We're trying to interpret that in two dimensions. One star in a spherical volume of 14 cubic parsecs is one star at the center of a sphere of a bit under 1.5 parsec radius. That is not 10 stars per hex; the stars are averaging about 3 parsecs apart - jump-3. Of course, he's looking only at M-dwarfs.


So I realized that we're doing different things, and we're both right.

My model fixes the numbers of stars within 100 pc by compressing the mean distance between stars.

Your model fixes the mean distance between stars by decreasing the number of stars within 100 pc.

I'd argue that my model is more interesting, as it creates more reachable stars for gaming.

My model is also less interesting, because no one wants to deal with 10 stars per hex. It does let us change up our hex system to 1-ly hexes and stick a star in almost every one of them, though!
 
The other option is to attempt to do a 3D-starmap of the region by assigning each star a "+/- # of parsecs" above/below the plane of the page (noted next to the star in the hex). You still might have multiple stars in a given hex, but they wouldn't necessarily be adjacent depending on their z-coordinate.
 
So I realized that we're doing different things, and we're both right.

My model fixes the numbers of stars within 100 pc by compressing the mean distance between stars.

Your model fixes the mean distance between stars by decreasing the number of stars within 100 pc. ...

Decreasing the number of stars? I divided the number of stars you reported by the volume calculated from the radius you reported to get a star-per-volume figure. How did I decrease the number of stars?

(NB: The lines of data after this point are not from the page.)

import Mathlib
import Summits.Ventures.HodgeRepro2.T5ContinuousCharacterExtension
import Summits.Ventures.HodgeRepro2.T5RamifiedCharacterInflation

/-!
# Descent and extension of a continuous character from an open subgroup, trivial on a
  prescribed subgroup (the assembly step of Theorem N5.T3)

Theorem N5.T3 of `route/TIER5.md` §N5.11.6 builds each automorphic character `χ_i` in two
steps: «`χ⁰_i` descends to the open subgroup `H := E¹(F)·G_T` (`χ(γg) := χ⁰_i(g)`) iff
`χ⁰_i|_{μ(E)} = 1`» (with `E¹(F) ∩ G_T = μ(E)`), and «`H` is an open subgroup of finite index …
so the character extends to an automorphic character `χ_i` of `E¹(𝔸)/E¹(F)` (A3b)». Both
steps are one statement about an abelian topological group `G` with an OPEN subgroup `U`
(`G_T`) and a subgroup `F` (`E¹(F)`): a continuous character `χ` of `U` trivial on `U ∩ F`
extends to a CONTINUOUS character of `G` trivial on `F`. Neither finite index nor compactness
is needed — the algebraic extension is the gluing lemma of `T5RamifiedCharacterInflation`
(second isomorphism theorem + Baer), and continuity follows because the extension agrees with
`χ` on the open subgroup `U` (`T5ContinuousCharacterExtension`).

* `exists_continuous_extension_of_eq_one_on_inf`: the statement for any ℤ-rootable topological
  target `Q` (`ℂˣ`, `Circle`);
* `exists_continuous_extension_units_of_eq_one_on_inf`, `…_circle_…`: the `ℂˣ`- and
  `Circle`-valued forms (the prose's «character» / «unitary character»).

Declaration per README §8(d): «uses an L-value-free non-vanishing device: NO».
-/

namespace Summit.Ventures.HodgeRepro2.T5ContinuousDescent

variable {G : Type*} [CommGroup G] [TopologicalSpace G] [IsTopologicalGroup G]

/-- A continuous character `χ` of an OPEN subgroup `U` of an abelian topological group, trivial
on `U ∩ F`, extends to a continuous character of the whole group trivial on `F`. -/
theorem exists_continuous_extension_of_eq_one_on_inf {Q : Type*} [CommGroup Q]
    [TopologicalSpace Q] [ContinuousMul Q] [RootableBy Q ℤ] (U F : Subgroup G)
    (hU : IsOpen (U : Set G)) (χ : U →* Q) (hχc : Continuous χ)
    (hχ : ∀ x : U, (x : G) ∈ F → χ x = 1) :
    ∃ ψ : G →* Q, Continuous ψ ∧ (∀ x : U, ψ x = χ x) ∧ ∀ f ∈ F, ψ f = 1 := by
  obtain ⟨ψ, h1, h2⟩ :=
    T5RamifiedCharacterInflation.exists_extension_of_eq_one_on_inf U F χ hχ
  refine ⟨ψ, ?_, h1, h2⟩
  refine T5ContinuousCharacterExtension.continuous_of_continuousOn_open_subgroup U hU ψ ?_
  -- on `U`, `ψ` is `χ`, which is continuous
  rw [continuousOn_iff_continuous_restrict]
  have e : (U : Set G).restrict ψ = χ := by
    funext g
    exact h1 g
  rw [e]
  exact hχc

/-- The `ℂˣ`-valued form («a character of `E¹(𝔸)` trivial on `E¹(F)` extending `χ⁰`»). -/
theorem exists_continuous_extension_units_of_eq_one_on_inf (U F : Subgroup G)
    (hU : IsOpen (U : Set G)) (χ : U →* ℂˣ) (hχc : Continuous χ)
    (hχ : ∀ x : U, (x : G) ∈ F → χ x = 1) :
    ∃ ψ : G →* ℂˣ, Continuous ψ ∧ (∀ x : U, ψ x = χ x) ∧ ∀ f ∈ F, ψ f = 1 :=
  exists_continuous_extension_of_eq_one_on_inf U F hU χ hχc hχ

/-- The unitary (`Circle`-valued) form. -/
theorem exists_continuous_extension_circle_of_eq_one_on_inf (U F : Subgroup G)
    (hU : IsOpen (U : Set G)) (χ : U →* Circle) (hχc : Continuous χ)
    (hχ : ∀ x : U, (x : G) ∈ F → χ x = 1) :
    ∃ ψ : G →* Circle, Continuous ψ ∧ (∀ x : U, ψ x = χ x) ∧ ∀ f ∈ F, ψ f = 1 :=
  exists_continuous_extension_of_eq_one_on_inf U F hU χ hχc hχ

end Summit.Ventures.HodgeRepro2.T5ContinuousDescent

What you did was to take all the stars reported in that 3-dimensional volume and squish them into a flat 2-dimensional disk. It's an interesting approach but, as you observe, it results in a massive and unrealistic increase in stellar density on the game map.
 
Decreasing the number of stars? I divided the number of stars you reported by the volume calculated from the radius you reported to get a star-per-volume figure. How did I decrease the number of stars?

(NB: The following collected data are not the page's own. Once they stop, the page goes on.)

/-!
# Wilson's oracle: `Δ₂^{P,B}` has linear-size oracle circuits (the stage construction)

Trunk `CplxCore`, companion of `Oracle.lean` and `BakerGillSolovay.lean`. This file carries out
the oracle construction of C. B. Wilson, *Relativized circuit complexity*, J. Comput. Syst. Sci.
31 (1985) 169–181, Lemma 2 (pp. 173–175), in the form needed for his Theorem 3.1
("`∃ B, Δ₂^{P,B} ⊆ SIZE^B(2n + o(n))`", p. 175; tree fact
`Literature.Barriers.PneNP.Wilson1985_thm_3_1`, discharged from the present file in
`Literature/Barriers/PneNP/RelativizedCircuitSizeProofs.lean`, where the circuits — one oracle
gate querying the code below — and the `o(n)` accounting live). The main theorem here is the
**coding theorem** `Wilson.code_mem_oracle_iff`: relative to the constructed oracle `B`, for every
description `d` of a language `L ∈ Δ₂^{P,B}` and EVERY input `x`,
`1^d 0 x α_{s(d,|x|)} ∈ B ↔ x ∈ L`, where the hard-wired suffix `α_s` has length
`s + (log₂ s)² + 3 log₂(s+1) + 5` and the stage `s(d, n)` equals `n` for all large `n`.

## Part I — forcing the `NP^B` level (Wilson, proof of Lemma 2, Stage `N`, Step 1)

In the tree's transcript model (`OracleAlg`, `PRel`, `NPRel = polyExists ∘ PRel`, `PRelClass`) a
language `L ∈ Δ₂^{P,B} = P^{NP^B}` is witnessed by a **description** `D = (M, q; V, q_V; p)`
(`Wilson.Descr`, `Wilson.exists_describes`): `L` is decided by `M` within `q |x|` rounds relative
to `K = {y | ∃ w, |w| ≤ p |y| ∧ ⟨y, w⟩ ∈ K'}`, where `K'` is decided by `V` within `q_V` rounds
relative to `B` (`Descr.Kprime`, `Descr.Kset`; Wilson's `NP^B`-complete `K(B)`, here one `NP^B`
language per description). Wilson answers each query `y` of `M` to the `NP^B` oracle by FORCING
(p. 174): "if `(j, y, 0^m) ∉ K(B)`, we will see if we can force `NM_j` to accept `y` by adding
certain [unreserved] strings to `B` ... if at this point `(j, y, 0^m) ∈ K(B)`, we choose some
accepting computation of `NM_j^B` on `y` and reserve the at most `m` unreserved strings queried
on that computation ... [otherwise] further changes to `B` cannot cause any `NM_j^B` to change
its behavior on `y`". We render this as a genericity argument over finite **conditions**
`σ = (I, O)` (strings committed IN / OUT, `Wilson.Cond`; a set *meets* `σ` if it contains `I`
and avoids `O`, `Wilson.Meets`):

* `Wilson.VYes D σ z` — `V` accepts `z` relative to `I` with all its queries committed; stable
  under every set meeting `σ` (`VYes.mem_Kprime`, by `OracleAlg.run_congr`);
* `Wilson.KYes` (some short witness is `VYes`) and `Wilson.KNo` (no disjoint extension has
  `KYes`), the latter stable as well (`KNo.not_mem_Kset`: an accepting run relative to a set
  meeting `σ` transfers to the extension of `σ` by that run's verdicts, `Cond.extendBy`,
  `vYes_extendBy`);
* `Wilson.exists_decide` — every condition has an extension deciding `y` with at most
  `q_V(2|y| + 2 + p|y|)` new commitments (`Descr.vb`), disjoint if the condition is;
* `Wilson.sim` / `Wilson.runAux_eq_sim` — the round-by-round simulation of `M` on `x` deciding
  each query (a query longer than `q |x|`, which a genuine `P^K`-machine never asks, aborts it)
  IS the true run relative to `K(S)` for every `S` meeting the final condition;
  `Wilson.card_sim_le` counts its commitments (`≤ Descr.cost |x|`), and `Wilson.process` /
  `Descr.Describes.process_eq` record the correct verdict bit `[x ∈ L]`.

## Part II — the stages (Wilson, Stage `N`, Step 2, and the count on p. 175)

The oracle is built against a sequence `e : ℕ → Descr` (later an enumeration of all
polynomial-time descriptions):

* the **clock** `T(s) = 2^{(log₂ s)²} = s^{log₂ s}` (`Wilson.clock`; Wilson's `T(n) = n^{log n}`
  for Thm. 3.1) eventually dominates every polynomial (`exists_eval_lt_clock`); the block of all
  inputs of length `n` of description `d` is **scheduled** at `sched e d n`, the least
  `s ≥ max d n` with `cost_d(n) < T(s)` — equal to `n` for all large `n`
  (`exists_sched_eq_self`; Wilson: time bounds hold "for sufficiently large `n`", p. 171);
* **stage `s`** (`stageNext`) processes in turn all pairs `(d, x)` scheduled at `s`
  (`blockList`, at most `(s+1)² 2^s` entries; `procList`), chooses a **fresh suffix** `α_s` of
  length `sufLen s` that is the suffix of no committed string — fewer than `2^{sufLen s}` strings
  are committed (`card_midCond_lt`; p. 175: "the total number of reserved strings is less than
  `2^{N+3} T(N) = 2^{log T(N)+N+3}`. So there will always be an `α`") — and commits the **code**
  `1^d 0 x α_s` (`Wilson.code`, Wilson's `⟨i, x⟩α`) IN for accepted and OUT for rejected pairs
  ("Put all of `S₁α` into `B`, reserve all of `S₀α` for `B̄`");
* the **oracle** `Wilson.oracle e = ⋃_s I_s` meets every stage condition (`meets_stageCond`,
  from disjointness `stageCond_disj`), so every recorded bit of a genuine description is correct
  (`results_correct`), whence `code_mem_oracle_iff`.

Differences from the printed proof, all inessential: stages are indexed by the scheduled stage
rather than by the time bound `N = c_i n^{k_i}`, small inputs being caught up at the first
stage whose clock affords them (so every input is coded, not only the large ones); the forcing
is phrased by conditions rather than by a mutable oracle with reservations; the `NP^B` language
is one per description; the code is `1^d 0 x α` rather than `⟨i, x⟩α`.

## References

* C. B. Wilson, *Relativized circuit complexity*, J. Comput. Syst. Sci. 31 (1985) 169–181, §2,
  Lemma 2 (pp. 173–175), Thm. 3.1 (p. 175) [Wilson1985] (held; `lit read
  paper:doi-10-1016-0022-0000-85-90040-6`, PDF page = journal page − 168).
* K.-I Ko, *Constructing oracles by lower bound techniques for circuits* (1989), §3 (stage
  constructions), §5 (the `NP(A)`-complete set `K(A)`) [Ko1989].
* S. Arora, B. Barak, *Computational Complexity: A Modern Approach* (2009), §3.4 [AroraBarakCC2009].
-/

namespace Literature.Computability.Complexity

open _root_.Computability

namespace Wilson

/-! ### Descriptions of `Δ₂^{P,B}` languages -/

/-- A **description** of a language of `Δ₂^{P,B} = ⋃_{K ∈ NP^B} P^K` in the transcript model:
the `P^K`-algorithm `M` with its clock / query bound `q`, the verifier `V` of `K' ∈ P^B` with its
clock `qV`, and the witness-length bound `p` of `K = {y | ∃ w, |w| ≤ p|y|, ⟨y, w⟩ ∈ K'} ∈ NP^B`
(Wilson: the pair of a deterministic query machine `M_i` and the `NP^B`-complete set `K(B)`).
[cite: Wilson1985, Lemma 2 (proof, p. 173)] -/
structure Descr where
  /-- the `P^K` oracle algorithm -/
  M : OracleAlg Bool
  /-- its round and query-length budget -/
  q : Polynomial ℕ
  /-- the verifier of `K' ∈ P^B` -/
  V : OracleAlg Bool
  /-- the verifier's round budget -/
  qV : Polynomial ℕ
  /-- the witness-length bound of `K ∈ NP^B` -/
  p : Polynomial ℕ

/-- `Descr` is inhabited (needed to enumerate descriptions by `ℕ`). [folklore] -/
instance : Nonempty Descr :=
  ⟨⟨OracleAlg.ofFun fun _ => false, 0, OracleAlg.ofFun fun _ => false, 0, 0⟩⟩

namespace Descr

variable (D : Descr)

/-- `K'(S) = {z | V accepts z relative to S within q_V |z| rounds}`: the `P^S` language of the
verifier. [cite: Wilson1985, Lemma 2 (proof, p. 173: `K(B)`)] -/
def Kprime (S : Set (List Bool)) : Set (List Bool) :=
  {z | D.V.run (Oracle.ofLanguage S) (D.qV.eval z.length) z = some true}

/-- `K(S) = {y | ∃ w, |w| ≤ p |y| ∧ ⟨y, w⟩ ∈ K'(S)}`: the `NP^S` language queried by `M`
(Wilson's `NP^B`-complete `K(B)`, here one `NP^S` language per description).
[cite: Wilson1985, Lemma 2 (proof, p. 173)] -/
def Kset (S : Set (List Bool)) : Set (List Bool) :=
  {y | ∃ w : List Bool, w.length ≤ D.p.eval y.length ∧ boolPair y w ∈ D.Kprime S}

/-- The commitment budget of one `K`-query of length `m`: `q_V(2m + 2 + p m)`, the round budget
of the verifier on a pair `⟨y, w⟩` with `|y| = m`, `|w| ≤ p m` (Wilson: "at most `m` of these
strings"). [cite: Wilson1985, Lemma 2 (proof, p. 174, step (a₁))] -/
def vb (m : ℕ) : ℕ :=
  D.qV.eval (2 * m + 2 + D.p.eval m)

/-- The commitment budget of one input of length `n`: `q n` rounds, each committing at most
`vb (q n)` strings (Wilson: each `⟨i, x⟩` "will cause at most `T(N)` strings to be reserved").
[cite: Wilson1985, Lemma 2 (proof, p. 174)] -/
def cost (n : ℕ) : ℕ :=
  D.q.eval n * D.vb (D.q.eval n)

What you did was to take all the stars reported in that 3-dimensional volume and squish them into a flat 2-dimensional disk. It's an interesting approach but, as you observe, it results in a massive and unrealistic increase in stellar density on the game map.

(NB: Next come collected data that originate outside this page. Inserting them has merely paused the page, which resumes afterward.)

/-- Piece `(1,1/r]`: with `R = 1/r`, `∫ F ≤ 4π²ln R − 4π²(1−r) + (3/2)π²(1−r²) + (42π/5)√(2π)(1−r)
+ (441π/100)(1−r²)` (`B(t)² ≤ 2πt⁻¹ + (21/5)√(2π)t⁻² + (441/100)t⁻³`, `B(rt) ≤ 2π(1 − rt + (3/4)r²t²)`,
`B(rt) ≤ 2π`). [folklore] -/
private theorem tripleF_piece2 {r : ℝ} (hr : 0 < r) (hr1 : r ≤ 1)
    (hI : IntegrableOn (fun t => besselFactor t * besselFactor t * besselFactor (t * r)) (Ioc 1 (1 / r))) :
    ∫ t in Ioc 1 (1 / r), besselFactor t * besselFactor t * besselFactor (t * r) ≤
      4 * π ^ 2 * Real.log (1 / r) - 4 * π ^ 2 * (1 - r) + 3 / 2 * π ^ 2 * (1 - r ^ 2) +
        42 * π / 5 * Real.sqrt (2 * π) * (1 - r) + 441 * π / 100 * (1 - r ^ 2) := by
  set R : ℝ := 1 / r with hR
  set q : ℝ := Real.sqrt (2 * π) with hq
  have hR1 : 1 ≤ R := by rw [hR, le_div_iff₀ hr]; linarith
  have hR0 : 0 < R := by positivity
  have hRr : R * r = 1 := by rw [hR]; field_simp
  have hRinv : R = r⁻¹ := by rw [hR, one_div]
  have hπ := Real.pi_pos
  have hq0 : 0 ≤ q := Real.sqrt_nonneg _
  have hRpow : ∀ a : ℝ, R ^ a = r ^ (-a) := fun a => by
    rw [hRinv, Real.inv_rpow hr.le, Real.rpow_neg hr.le]
  -- pointwise
  have hb2 : ∀ t ∈ Ioc (1 : ℝ) R, besselFactor t * besselFactor t * besselFactor (t * r) ≤
      4 * π ^ 2 * t⁻¹ - 4 * π ^ 2 * r + 3 * π ^ 2 * r ^ 2 * t +
        42 * π / 5 * q * t ^ (-(2 : ℝ)) + 441 * π / 50 * t ^ (-(3 : ℝ)) := by
    intro t ht
    have ht1 : 1 ≤ t := ht.1.le
    have ht0 : 0 < t := lt_of_lt_of_le one_pos ht1
    have hu0 : 0 ≤ t * r := (mul_pos ht0 hr).le
    have hu1 : t * r ≤ 1 := by
      have := mul_le_mul_of_nonneg_right ht.2 hr.le
      rw [hRr] at this
      exact this
    have hsq := besselFactor_sq_le ht1
    rw [← hq] at hsq
    have hBu := besselFactor_le_quadratic hu0
    have hBu' := besselFactor_le_twoPi hu0
    have hB0 := zero_le_besselFactor (t * r)
    set M : ℝ := 2 * π * t ^ (-(1 : ℝ)) with hM
    set E : ℝ := 21 / 5 * q * t ^ (-(2 : ℝ)) + 441 / 100 * t ^ (-(3 : ℝ)) with hE
    have hM0 : 0 ≤ M := by positivity
    have hE0 : 0 ≤ E := by positivity
    have hsqE : besselFactor t * besselFactor t ≤ M + E := by
      have h' : M + E = M + 21 / 5 * q * t ^ (-(2 : ℝ)) + 441 / 100 * t ^ (-(3 : ℝ)) := by
        rw [hE]; ring
      rw [h']
      exact hsq
    have hstep : besselFactor t * besselFactor t * besselFactor (t * r) ≤ M * (2 * π * (1 - t * r + 3 / 4 * (t * r) ^ 2)) + E * (2 * π) := by
      calc besselFactor t * besselFactor t * besselFactor (t * r)
          ≤ (M + E) * besselFactor (t * r) := mul_le_mul_of_nonneg_right hsqE hB0
        _ = M * besselFactor (t * r) + E * besselFactor (t * r) := by ring
        _ ≤ M * (2 * π * (1 - t * r + 3 / 4 * (t * r) ^ 2)) + E * (2 * π) :=
            add_le_add (mul_le_mul_of_nonneg_left hBu hM0) (mul_le_mul_of_nonneg_left hBu' hE0)
    have hinv : t ^ (-(1 : ℝ)) = t⁻¹ := Real.rpow_neg_one t
    have halg : M * (2 * π * (1 - t * r + 3 / 4 * (t * r) ^ 2)) + E * (2 * π) =
        4 * π ^ 2 * t⁻¹ - 4 * π ^ 2 * r + 3 * π ^ 2 * r ^ 2 * t +
          42 * π / 5 * q * t ^ (-(2 : ℝ)) + 441 * π / 50 * t ^ (-(3 : ℝ)) := by
      rw [hM, hE, hinv]
      field_simp
      ring
    exact hstep.trans_eq halg
  -- integrals
  have h0R : (0 : ℝ) ∉ uIcc 1 R := by
    rw [uIcc_of_le hR1]; intro h; exact absurd h.1 (by norm_num)
  have hi_inv : IntervalIntegrable (fun t : ℝ => t⁻¹) volume 1 R :=
    intervalIntegral.intervalIntegrable_inv (fun t ht => by
      rw [uIcc_of_le hR1] at ht; exact ne_of_gt (lt_of_lt_of_le one_pos ht.1)) continuousOn_id
  have hi2 : IntervalIntegrable (fun t : ℝ => t ^ (-(2 : ℝ))) volume 1 R :=
    intervalIntegral.intervalIntegrable_rpow (Or.inr h0R)
  have hi3 : IntervalIntegrable (fun t : ℝ => t ^ (-(3 : ℝ))) volume 1 R :=
    intervalIntegral.intervalIntegrable_rpow (Or.inr h0R)
  have hi_id : IntervalIntegrable (fun t : ℝ => t) volume 1 R :=
    (by fun_prop : Continuous fun t : ℝ => t).intervalIntegrable _ _
  have hA1 : IntervalIntegrable (fun t : ℝ => 4 * π ^ 2 * t⁻¹) volume 1 R := hi_inv.const_mul _
  have hA2 : IntervalIntegrable (fun t : ℝ => 4 * π ^ 2 * t⁻¹ - 4 * π ^ 2 * r) volume 1 R :=
    hA1.sub intervalIntegrable_const
  have hA3 : IntervalIntegrable (fun t : ℝ => 4 * π ^ 2 * t⁻¹ - 4 * π ^ 2 * r +
      3 * π ^ 2 * r ^ 2 * t) volume 1 R := hA2.add (hi_id.const_mul _)
  have hA4 : IntervalIntegrable (fun t : ℝ => 4 * π ^ 2 * t⁻¹ - 4 * π ^ 2 * r +
      3 * π ^ 2 * r ^ 2 * t + 42 * π / 5 * q * t ^ (-(2 : ℝ))) volume 1 R :=
    hA3.add (hi2.const_mul _)
  have hA5 : IntervalIntegrable (fun t : ℝ => 4 * π ^ 2 * t⁻¹ - 4 * π ^ 2 * r +
      3 * π ^ 2 * r ^ 2 * t + 42 * π / 5 * q * t ^ (-(2 : ℝ)) + 441 * π / 50 * t ^ (-(3 : ℝ)))
      volume 1 R := hA4.add (hi3.const_mul _)
  have hval : ∫ t in (1 : ℝ)..R, (4 * π ^ 2 * t⁻¹ - 4 * π ^ 2 * r + 3 * π ^ 2 * r ^ 2 * t +
      42 * π / 5 * q * t ^ (-(2 : ℝ)) + 441 * π / 50 * t ^ (-(3 : ℝ))) =
      4 * π ^ 2 * Real.log R - 4 * π ^ 2 * r * (R - 1) + 3 * π ^ 2 * r ^ 2 * ((R ^ 2 - 1) / 2) +
        42 * π / 5 * q * ((R ^ (-(2 : ℝ) + 1) - 1) / (-(2 : ℝ) + 1)) +
        441 * π / 50 * ((R ^ (-(3 : ℝ) + 1) - 1) / (-(3 : ℝ) + 1)) := by
    rw [intervalIntegral.integral_add hA4 (hi3.const_mul _),
      intervalIntegral.integral_add hA3 (hi2.const_mul _),
      intervalIntegral.integral_add hA2 (hi_id.const_mul _),
      intervalIntegral.integral_sub hA1 intervalIntegrable_const,
      intervalIntegral.integral_const_mul, intervalIntegral.integral_const_mul,
      intervalIntegral.integral_const_mul, intervalIntegral.integral_const_mul,
      intervalIntegral.integral_const_mul,
      integral_inv_of_pos one_pos hR0, intervalIntegral.integral_const, integral_id,
      integral_rpow (Or.inr ⟨by norm_num, h0R⟩), integral_rpow (Or.inr ⟨by norm_num, h0R⟩)]
    simp only [div_one, one_pow, Real.one_rpow, smul_eq_mul]
    ring
  have hR2 : R ^ (-(2 : ℝ) + 1) = r := by rw [hRpow]; norm_num
  have hR3 : R ^ (-(3 : ℝ) + 1) = r ^ 2 := by
    rw [hRpow, show (-(-(3 : ℝ) + 1)) = ((2 : ℕ) : ℝ) by norm_num, Real.rpow_natCast]
  have hrR : r * R = 1 := by rw [mul_comm]; exact hRr
  have hrR1 : r * (R - 1) = 1 - r := by linear_combination hrR
  have hrR2 : r ^ 2 * ((R ^ 2 - 1) / 2) = (1 - r ^ 2) / 2 := by
    have h2 : r ^ 2 * R ^ 2 = 1 := by rw [← mul_pow, hrR, one_pow]
    linear_combination (1 / 2 : ℝ) * h2
  calc ∫ t in Ioc 1 R, besselFactor t * besselFactor t * besselFactor (t * r) ≤ ∫ t in Ioc 1 R, (4 * π ^ 2 * t⁻¹ - 4 * π ^ 2 * r +
        3 * π ^ 2 * r ^ 2 * t + 42 * π / 5 * q * t ^ (-(2 : ℝ)) + 441 * π / 50 * t ^ (-(3 : ℝ))) :=
        setIntegral_mono_on hI ((intervalIntegrable_iff_integrableOn_Ioc_of_le hR1).1 hA5)
          measurableSet_Ioc hb2
    _ = ∫ t in (1 : ℝ)..R, (4 * π ^ 2 * t⁻¹ - 4 * π ^ 2 * r + 3 * π ^ 2 * r ^ 2 * t +
        42 * π / 5 * q * t ^ (-(2 : ℝ)) + 441 * π / 50 * t ^ (-(3 : ℝ))) :=
        (intervalIntegral.integral_of_le hR1).symm
    _ = _ := hval
    _ = 4 * π ^ 2 * Real.log R - 4 * π ^ 2 * (1 - r) + 3 / 2 * π ^ 2 * (1 - r ^ 2) +
          42 * π / 5 * q * (1 - r) + 441 * π / 100 * (1 - r ^ 2) := by
        rw [hR2, hR3]
        linear_combination (-4 * π ^ 2) * hrR1 + (3 * π ^ 2) * hrR2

If you divide the number of stars I reported into a smaller volume than I reported, that reduces the number of stars. You're maintaining density (and therefore distance between stars) but reducing the overall number of stars reachable within 100 pc. That's one valid way to squash 3D into 2D, by prioritizing star distances over reachable systems.

I flipped things around. I wanted to prioritize the fact of 300,000 systems within 100 pc. To do that, you have to increase star density.

Any way you squash 3D into 2D will be, as you say, unrealistic. Do you want your stellar density to be unrealistic or do you want the number of reachable stars to be unrealistic?

Now, I totally get why star density / mean distance between stars was chosen over reachable stars, because it speaks to the technology used to reach them, which is what Traveller has focused on.
 
...Now, I totally get why star density / mean distance between stars was chosen over reachable stars, because it speaks to the technology used to reach them, which is what Traveller has focused on.

Yep. 300 thousand stars in a flat 100 parsec radius disk means the stars are around 1.2 light years apart. Accelerate at 1G for about a month, coast for about 12 years, decelerate for another month. Not exactly easy, but a lot easier than trying to hit the speeds or travel times needed for the Alpha Centauri sublight run.